• _TASK STATEMENT_
Please write out exactly the lines of the data below from the line holding "a non-split place)." through the line holding "open NumberField IsDedekindDomain", and leave out the rest.

━━━━━━━━━━━━━━━━

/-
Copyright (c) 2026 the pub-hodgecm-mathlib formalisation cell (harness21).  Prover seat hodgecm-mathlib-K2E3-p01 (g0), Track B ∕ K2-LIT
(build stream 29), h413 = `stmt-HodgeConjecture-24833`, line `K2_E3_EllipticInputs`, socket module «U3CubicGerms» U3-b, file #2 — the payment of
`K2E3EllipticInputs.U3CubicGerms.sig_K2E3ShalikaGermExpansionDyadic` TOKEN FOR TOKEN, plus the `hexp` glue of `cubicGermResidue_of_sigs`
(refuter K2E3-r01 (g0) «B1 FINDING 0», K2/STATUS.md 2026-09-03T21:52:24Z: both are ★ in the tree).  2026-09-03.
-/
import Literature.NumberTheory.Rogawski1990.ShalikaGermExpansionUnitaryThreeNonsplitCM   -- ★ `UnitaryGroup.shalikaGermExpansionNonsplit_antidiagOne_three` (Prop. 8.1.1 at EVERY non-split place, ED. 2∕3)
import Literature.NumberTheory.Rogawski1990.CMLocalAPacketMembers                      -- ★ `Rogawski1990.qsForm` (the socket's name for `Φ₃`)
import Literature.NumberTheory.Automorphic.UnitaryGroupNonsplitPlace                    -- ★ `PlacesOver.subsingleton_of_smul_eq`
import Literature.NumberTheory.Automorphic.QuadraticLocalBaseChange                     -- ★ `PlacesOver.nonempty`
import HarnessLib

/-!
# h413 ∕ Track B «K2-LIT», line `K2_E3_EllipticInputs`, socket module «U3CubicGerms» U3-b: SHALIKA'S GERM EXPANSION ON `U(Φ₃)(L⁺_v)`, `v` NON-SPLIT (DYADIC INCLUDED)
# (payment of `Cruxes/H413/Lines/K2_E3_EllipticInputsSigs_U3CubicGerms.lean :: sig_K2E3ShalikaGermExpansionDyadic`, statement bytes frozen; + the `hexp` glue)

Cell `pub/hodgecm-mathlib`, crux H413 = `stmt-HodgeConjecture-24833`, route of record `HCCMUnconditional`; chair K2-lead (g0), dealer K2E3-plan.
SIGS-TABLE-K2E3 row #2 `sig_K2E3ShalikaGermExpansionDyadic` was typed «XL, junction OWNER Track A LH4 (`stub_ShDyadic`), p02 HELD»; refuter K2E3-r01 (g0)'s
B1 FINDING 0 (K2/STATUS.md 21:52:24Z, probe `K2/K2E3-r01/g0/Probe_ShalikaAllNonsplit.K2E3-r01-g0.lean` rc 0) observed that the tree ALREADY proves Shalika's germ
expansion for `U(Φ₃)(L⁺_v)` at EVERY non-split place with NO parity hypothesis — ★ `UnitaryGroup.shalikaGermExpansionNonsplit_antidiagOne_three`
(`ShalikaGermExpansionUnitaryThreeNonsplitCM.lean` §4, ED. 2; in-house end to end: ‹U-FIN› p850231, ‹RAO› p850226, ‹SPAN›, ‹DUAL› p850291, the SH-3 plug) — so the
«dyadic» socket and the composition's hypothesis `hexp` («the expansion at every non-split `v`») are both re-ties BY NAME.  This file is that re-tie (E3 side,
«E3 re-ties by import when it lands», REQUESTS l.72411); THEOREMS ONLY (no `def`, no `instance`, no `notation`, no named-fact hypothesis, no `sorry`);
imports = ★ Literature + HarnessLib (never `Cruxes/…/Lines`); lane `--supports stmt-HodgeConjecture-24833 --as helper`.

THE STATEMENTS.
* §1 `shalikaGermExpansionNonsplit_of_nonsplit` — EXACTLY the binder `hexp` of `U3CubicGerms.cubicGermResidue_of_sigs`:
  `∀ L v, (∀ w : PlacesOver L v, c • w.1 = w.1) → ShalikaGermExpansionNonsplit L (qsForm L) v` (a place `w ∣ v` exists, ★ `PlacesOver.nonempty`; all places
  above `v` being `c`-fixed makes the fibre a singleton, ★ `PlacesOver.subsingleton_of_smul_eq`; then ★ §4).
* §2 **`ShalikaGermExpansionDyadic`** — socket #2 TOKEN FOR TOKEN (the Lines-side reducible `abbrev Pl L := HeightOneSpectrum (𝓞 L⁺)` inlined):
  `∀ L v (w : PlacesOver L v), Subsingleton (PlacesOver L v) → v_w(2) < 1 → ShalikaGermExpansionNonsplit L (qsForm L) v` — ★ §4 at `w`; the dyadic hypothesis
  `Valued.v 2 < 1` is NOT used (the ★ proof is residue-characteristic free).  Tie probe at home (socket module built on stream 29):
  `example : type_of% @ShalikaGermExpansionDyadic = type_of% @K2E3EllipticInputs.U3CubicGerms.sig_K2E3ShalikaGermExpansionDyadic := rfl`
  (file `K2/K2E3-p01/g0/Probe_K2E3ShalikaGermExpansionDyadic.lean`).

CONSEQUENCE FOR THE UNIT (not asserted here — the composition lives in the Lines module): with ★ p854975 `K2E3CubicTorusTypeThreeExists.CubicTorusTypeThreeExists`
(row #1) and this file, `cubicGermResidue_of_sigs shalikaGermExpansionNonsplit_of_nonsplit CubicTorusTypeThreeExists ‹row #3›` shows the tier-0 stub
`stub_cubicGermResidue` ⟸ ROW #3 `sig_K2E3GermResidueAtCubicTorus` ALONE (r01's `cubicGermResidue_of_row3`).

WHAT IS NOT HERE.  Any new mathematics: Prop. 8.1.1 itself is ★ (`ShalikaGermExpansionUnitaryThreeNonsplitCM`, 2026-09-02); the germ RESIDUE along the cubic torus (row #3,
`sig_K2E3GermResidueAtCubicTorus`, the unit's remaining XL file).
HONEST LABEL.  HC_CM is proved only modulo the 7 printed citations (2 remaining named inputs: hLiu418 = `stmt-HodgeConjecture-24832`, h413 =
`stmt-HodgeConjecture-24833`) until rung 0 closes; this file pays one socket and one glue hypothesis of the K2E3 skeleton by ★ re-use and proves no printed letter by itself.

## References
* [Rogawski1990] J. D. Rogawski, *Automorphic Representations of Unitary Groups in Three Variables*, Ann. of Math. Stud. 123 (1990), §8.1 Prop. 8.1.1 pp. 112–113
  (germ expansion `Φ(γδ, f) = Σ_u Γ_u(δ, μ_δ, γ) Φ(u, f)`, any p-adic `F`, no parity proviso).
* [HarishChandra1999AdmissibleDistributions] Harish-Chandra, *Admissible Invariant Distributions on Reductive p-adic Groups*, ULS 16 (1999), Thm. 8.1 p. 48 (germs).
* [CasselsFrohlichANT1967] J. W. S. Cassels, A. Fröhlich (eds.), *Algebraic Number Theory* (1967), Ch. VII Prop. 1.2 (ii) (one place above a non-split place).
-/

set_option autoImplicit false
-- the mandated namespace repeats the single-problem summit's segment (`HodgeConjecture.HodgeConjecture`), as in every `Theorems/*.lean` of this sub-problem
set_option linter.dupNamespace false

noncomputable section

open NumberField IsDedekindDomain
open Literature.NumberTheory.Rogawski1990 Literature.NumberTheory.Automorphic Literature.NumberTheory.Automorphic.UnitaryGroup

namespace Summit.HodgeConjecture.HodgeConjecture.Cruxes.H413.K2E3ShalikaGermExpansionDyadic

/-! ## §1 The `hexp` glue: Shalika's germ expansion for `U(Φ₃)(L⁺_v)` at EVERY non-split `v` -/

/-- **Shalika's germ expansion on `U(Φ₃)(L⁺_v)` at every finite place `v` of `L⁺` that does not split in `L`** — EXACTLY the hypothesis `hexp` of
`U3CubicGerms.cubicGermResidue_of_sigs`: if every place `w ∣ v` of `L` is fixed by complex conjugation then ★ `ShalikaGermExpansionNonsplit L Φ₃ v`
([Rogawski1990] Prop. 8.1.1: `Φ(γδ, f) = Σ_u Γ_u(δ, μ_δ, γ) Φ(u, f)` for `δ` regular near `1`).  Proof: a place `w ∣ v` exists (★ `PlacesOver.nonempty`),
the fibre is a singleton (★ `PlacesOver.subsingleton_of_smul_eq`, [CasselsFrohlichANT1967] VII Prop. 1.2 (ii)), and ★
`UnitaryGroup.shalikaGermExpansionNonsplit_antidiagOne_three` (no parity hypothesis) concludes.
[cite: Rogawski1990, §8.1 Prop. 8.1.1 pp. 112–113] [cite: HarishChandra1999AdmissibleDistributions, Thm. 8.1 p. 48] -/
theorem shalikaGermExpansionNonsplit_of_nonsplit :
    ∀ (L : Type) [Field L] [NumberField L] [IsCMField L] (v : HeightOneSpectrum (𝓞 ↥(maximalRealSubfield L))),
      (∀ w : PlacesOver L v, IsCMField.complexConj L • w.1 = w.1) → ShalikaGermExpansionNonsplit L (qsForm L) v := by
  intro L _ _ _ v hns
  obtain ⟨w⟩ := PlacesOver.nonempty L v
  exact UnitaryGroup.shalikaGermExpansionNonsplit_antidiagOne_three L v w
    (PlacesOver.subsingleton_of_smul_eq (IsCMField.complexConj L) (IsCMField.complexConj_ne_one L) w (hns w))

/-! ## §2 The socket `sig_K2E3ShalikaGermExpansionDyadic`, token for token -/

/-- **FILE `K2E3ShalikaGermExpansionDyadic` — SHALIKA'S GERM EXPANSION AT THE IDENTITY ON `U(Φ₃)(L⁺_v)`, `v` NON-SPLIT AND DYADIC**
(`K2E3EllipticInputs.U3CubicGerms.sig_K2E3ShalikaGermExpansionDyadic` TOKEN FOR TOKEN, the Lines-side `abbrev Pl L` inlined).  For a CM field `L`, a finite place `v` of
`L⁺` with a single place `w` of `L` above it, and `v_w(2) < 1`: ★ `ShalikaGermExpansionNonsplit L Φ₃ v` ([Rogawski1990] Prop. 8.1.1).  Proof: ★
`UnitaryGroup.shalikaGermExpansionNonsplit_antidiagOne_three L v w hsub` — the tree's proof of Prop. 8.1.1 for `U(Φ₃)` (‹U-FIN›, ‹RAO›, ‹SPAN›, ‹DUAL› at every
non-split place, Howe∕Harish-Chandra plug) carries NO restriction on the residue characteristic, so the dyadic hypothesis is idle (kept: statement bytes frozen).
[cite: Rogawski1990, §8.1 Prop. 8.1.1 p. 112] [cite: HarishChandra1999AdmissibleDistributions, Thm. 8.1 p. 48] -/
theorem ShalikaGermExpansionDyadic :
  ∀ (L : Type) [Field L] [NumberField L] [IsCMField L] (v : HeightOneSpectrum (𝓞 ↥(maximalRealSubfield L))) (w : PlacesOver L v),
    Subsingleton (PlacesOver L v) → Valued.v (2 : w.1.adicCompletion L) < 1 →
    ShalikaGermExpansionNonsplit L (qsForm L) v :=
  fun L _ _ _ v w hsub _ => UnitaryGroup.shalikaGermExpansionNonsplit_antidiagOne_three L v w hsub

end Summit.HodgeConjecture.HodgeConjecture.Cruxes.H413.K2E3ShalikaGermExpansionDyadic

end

━━━━━━━━━━━━━━━━

• _EXPECTED ANSWER_
* [CasselsFrohlichANT1967] J. W. S. Cassels, A. Fröhlich (eds.), *Algebraic Number Theory* (1967), Ch. VII Prop. 1.2 (ii) (one place above a non-split place).
-/

set_option autoImplicit false
-- the mandated namespace repeats the single-problem summit's segment (`HodgeConjecture.HodgeConjecture`), as in every `Theorems/*.lean` of this sub-problem
set_option linter.dupNamespace false

noncomputable section

open NumberField IsDedekindDomain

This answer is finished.